/-! ## §1 Coordinate bookkeeping of the half-turn class -/

/-- `‖v‖²` in coordinates. [folklore] -/
private theorem sp_norm_sq_fin3 (v : EuclideanSpace ℝ (Fin 3)) : ‖v‖ ^ 2 = v 0 ^ 2 + v 1 ^ 2 + v 2 ^ 2 := by
  rw [EuclideanSpace.norm_sq_eq]
  simp [Fin.sum_univ_three, Real.norm_eq_abs, sq_abs]

/-- `⟪v, w⟫ = Σ vᵢwᵢ` in `ℝ³`. [folklore] -/
private theorem sp_inner_fin3 (v w : EuclideanSpace ℝ (Fin 3)) : ⟪v, w⟫_ℝ = v 0 * w 0 + v 1 * w 1 + v 2 * w 2 := by
  simp only [PiLp.inner_apply, RCLike.inner_apply, conj_trivial, Fin.sum_univ_three]
  ring

/-- Norm invariance under the half-turn: `p′ = R_π p` (coordinates) ⇒ `‖p′‖ = ‖p‖`. [folklore] -/
theorem norm_eq_of_halfTurn {p p' : EuclideanSpace ℝ (Fin 3)} (h : p' 0 = -p 0 ∧ p' 1 = -p 1 ∧ p' 2 = p 2) : ‖p'‖ = ‖p‖ := by
  have h2 : ‖p'‖ ^ 2 = ‖p‖ ^ 2 := by
    rw [sp_norm_sq_fin3, sp_norm_sq_fin3, h.1, h.2.1, h.2.2]; ring
  nlinarith [norm_nonneg p', norm_nonneg p]

/-- Difference version: `‖R_π p − R_π q‖ = ‖p − q‖` and the mixed form `‖R_π p − q‖ = ‖p − R_π q‖`. [folklore] -/
theorem norm_sub_eq_of_halfTurn {p p' q q' : EuclideanSpace ℝ (Fin 3)} (hp : p' 0 = -p 0 ∧ p' 1 = -p 1 ∧ p' 2 = p 2)
    (hq : q' 0 = -q 0 ∧ q' 1 = -q 1 ∧ q' 2 = q 2) : ‖p' - q'‖ = ‖p - q‖ ∧ ‖p' - q‖ = ‖p - q'‖ := by
  constructor
  · refine norm_eq_of_halfTurn ⟨?_, ?_, ?_⟩ <;>
      simp only [PiLp.sub_apply, hp.1, hp.2.1, hp.2.2, hq.1, hq.2.1, hq.2.2] <;> ring
  · refine norm_eq_of_halfTurn ⟨?_, ?_, ?_⟩ <;>
      simp only [PiLp.sub_apply, hp.1, hp.2.1, hp.2.2, hq.1, hq.2.1, hq.2.2] <;> ring

/-- The half-turn image as a formula: `R_π y = −y + 2 y₂ e₃`. [folklore] -/
theorem halfTurn_eq {X : Fin 2 → ℝ → EuclideanSpace ℝ (Fin 3)}
    (hsym : ∀ σ, X 1 σ 0 = -X 0 σ 0 ∧ X 1 σ 1 = -X 0 σ 1 ∧ X 1 σ 2 = X 0 σ 2) :
    X 1 = fun σ => -(X 0 σ) + (2 * X 0 σ 2) • EuclideanSpace.single (2 : Fin 3) (1 : ℝ) := by
  funext σ
  ext i
  fin_cases i
  · simp [(hsym σ).1]
  · simp [(hsym σ).2.1]
  · simp [(hsym σ).2.2]; ring

/-- `C^n` transport: `X₀ ∈ C^n ⇒ X₁ = R_π X₀ ∈ C^n`. [folklore] -/
theorem contDiff_halfTurn {X : Fin 2 → ℝ → EuclideanSpace ℝ (Fin 3)} {n : WithTop ℕ∞}
    (hsym : ∀ σ, X 1 σ 0 = -X 0 σ 0 ∧ X 1 σ 1 = -X 0 σ 1 ∧ X 1 σ 2 = X 0 σ 2) (h0 : ContDiff ℝ n (X 0)) :
    ContDiff ℝ n (X 1) := by
  rw [halfTurn_eq hsym]
  have hc : ContDiff ℝ n (fun σ => X 0 σ 2) :=
    (EuclideanSpace.proj (2 : Fin 3) : EuclideanSpace ℝ (Fin 3) →L[ℝ] ℝ).contDiff.comp h0
  exact h0.neg.add ((contDiff_const.mul hc).smul contDiff_const)

/-- The symmetry in the letters of `Theorems.SkeletonEquilibrium.SymmetryRigidity` / `Theorems.MatchedKernelSymmetryTransport`: `π = swap`, `ε = 1`,
`s = (−1,−1,1)`, `c = 0`. [folklore] -/
theorem hsym_letters {X : Fin 2 → ℝ → EuclideanSpace ℝ (Fin 3)}
    (hsym : ∀ σ, X 1 σ 0 = -X 0 σ 0 ∧ X 1 σ 1 = -X 0 σ 1 ∧ X 1 σ 2 = X 0 σ 2) :
    ∀ k σ i, X ((![1, 0] : Fin 2 → Fin 2) k) ((1:ℝ) * σ) i = (![-1, -1, 1] : Fin 3 → ℝ) i * X k σ i + (0 : Fin 3 → ℝ) i := by
  intro k σ i
  rw [one_mul]
  obtain ⟨h0, h1, h2⟩ := hsym σ
  fin_cases k <;> fin_cases i <;> simp [h0, h1, h2]

/-- Velocity transport in the class: `X₁′(σ)ᵢ = sᵢ X₀′(σ)ᵢ` (and symmetrically). [folklore] -/
theorem deriv_halfTurn {X : Fin 2 → ℝ → EuclideanSpace ℝ (Fin 3)}
    (hsym : ∀ σ, X 1 σ 0 = -X 0 σ 0 ∧ X 1 σ 1 = -X 0 σ 1 ∧ X 1 σ 2 = X 0 σ 2) (hd : ∀ k, Differentiable ℝ (X k)) (σ : ℝ) :
    deriv (X 1) σ 0 = -deriv (X 0) σ 0 ∧ deriv (X 1) σ 1 = -deriv (X 0) σ 1 ∧ deriv (X 1) σ 2 = deriv (X 0) σ 2 := by
  have h := fun i => SkeletonEquilibrium.SymmetryRigidity.deriv_apply_symm (Ξ := X) (π := ![1, 0]) (s := ![-1, -1, 1])
    (c := (0 : Fin 3 → ℝ)) (ε := 1) hd (by norm_num) (hsym_letters hsym) 0 σ i
  simp only [one_mul] at h
  have e0 := h 0; have e1 := h 1; have e2 := h 2
  simp at e0 e1 e2
  exact ⟨e0, e1, e2⟩

/-- Second derivatives in the class (`X ∈ C²`): `X₁″(σ)ᵢ = sᵢ X₀″(σ)ᵢ`. [folklore] -/
theorem deriv_deriv_halfTurn {X : Fin 2 → ℝ → EuclideanSpace ℝ (Fin 3)}
    (hsym : ∀ σ, X 1 σ 0 = -X 0 σ 0 ∧ X 1 σ 1 = -X 0 σ 1 ∧ X 1 σ 2 = X 0 σ 2) (hC : ∀ k, ContDiff ℝ 2 (X k)) (σ : ℝ) :
    deriv (deriv (X 1)) σ 0 = -deriv (deriv (X 0)) σ 0 ∧ deriv (deriv (X 1)) σ 1 = -deriv (deriv (X 0)) σ 1 ∧
      deriv (deriv (X 1)) σ 2 = deriv (deriv (X 0)) σ 2 := by
  have hd : ∀ k, Differentiable ℝ (X k) := fun k => (hC k).differentiable (by norm_num)
  have hdd : ∀ k, Differentiable ℝ (deriv (X k)) := fun k => by
    have := (hC k).differentiable_iteratedDeriv 1 (by norm_num)
    rwa [iteratedDeriv_one] at this
  -- the first derivatives form a pair in the same class
  have hsym' : ∀ τ, deriv (X 1) τ 0 = -deriv (X 0) τ 0 ∧ deriv (X 1) τ 1 = -deriv (X 0) τ 1 ∧ deriv (X 1) τ 2 = deriv (X 0) τ 2 :=
    fun τ => deriv_halfTurn hsym hd τ
  exact deriv_halfTurn (X := fun k => deriv (X k)) hsym' hdd σ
══════════
**WHAT THE TASK ASKS**: Copy the entries above exactly, but only from the line holding "have e0 := h" through the line holding "rwa [iteratedDeriv_one] at this", both included.

**YOUR RESPONSE**:
  have e0 := h 0; have e1 := h 1; have e2 := h 2
  simp at e0 e1 e2
  exact ⟨e0, e1, e2⟩

/-- Second derivatives in the class (`X ∈ C²`): `X₁″(σ)ᵢ = sᵢ X₀″(σ)ᵢ`. [folklore] -/
theorem deriv_deriv_halfTurn {X : Fin 2 → ℝ → EuclideanSpace ℝ (Fin 3)}
    (hsym : ∀ σ, X 1 σ 0 = -X 0 σ 0 ∧ X 1 σ 1 = -X 0 σ 1 ∧ X 1 σ 2 = X 0 σ 2) (hC : ∀ k, ContDiff ℝ 2 (X k)) (σ : ℝ) :
    deriv (deriv (X 1)) σ 0 = -deriv (deriv (X 0)) σ 0 ∧ deriv (deriv (X 1)) σ 1 = -deriv (deriv (X 0)) σ 1 ∧
      deriv (deriv (X 1)) σ 2 = deriv (deriv (X 0)) σ 2 := by
  have hd : ∀ k, Differentiable ℝ (X k) := fun k => (hC k).differentiable (by norm_num)
  have hdd : ∀ k, Differentiable ℝ (deriv (X k)) := fun k => by
    have := (hC k).differentiable_iteratedDeriv 1 (by norm_num)
    rwa [iteratedDeriv_one] at this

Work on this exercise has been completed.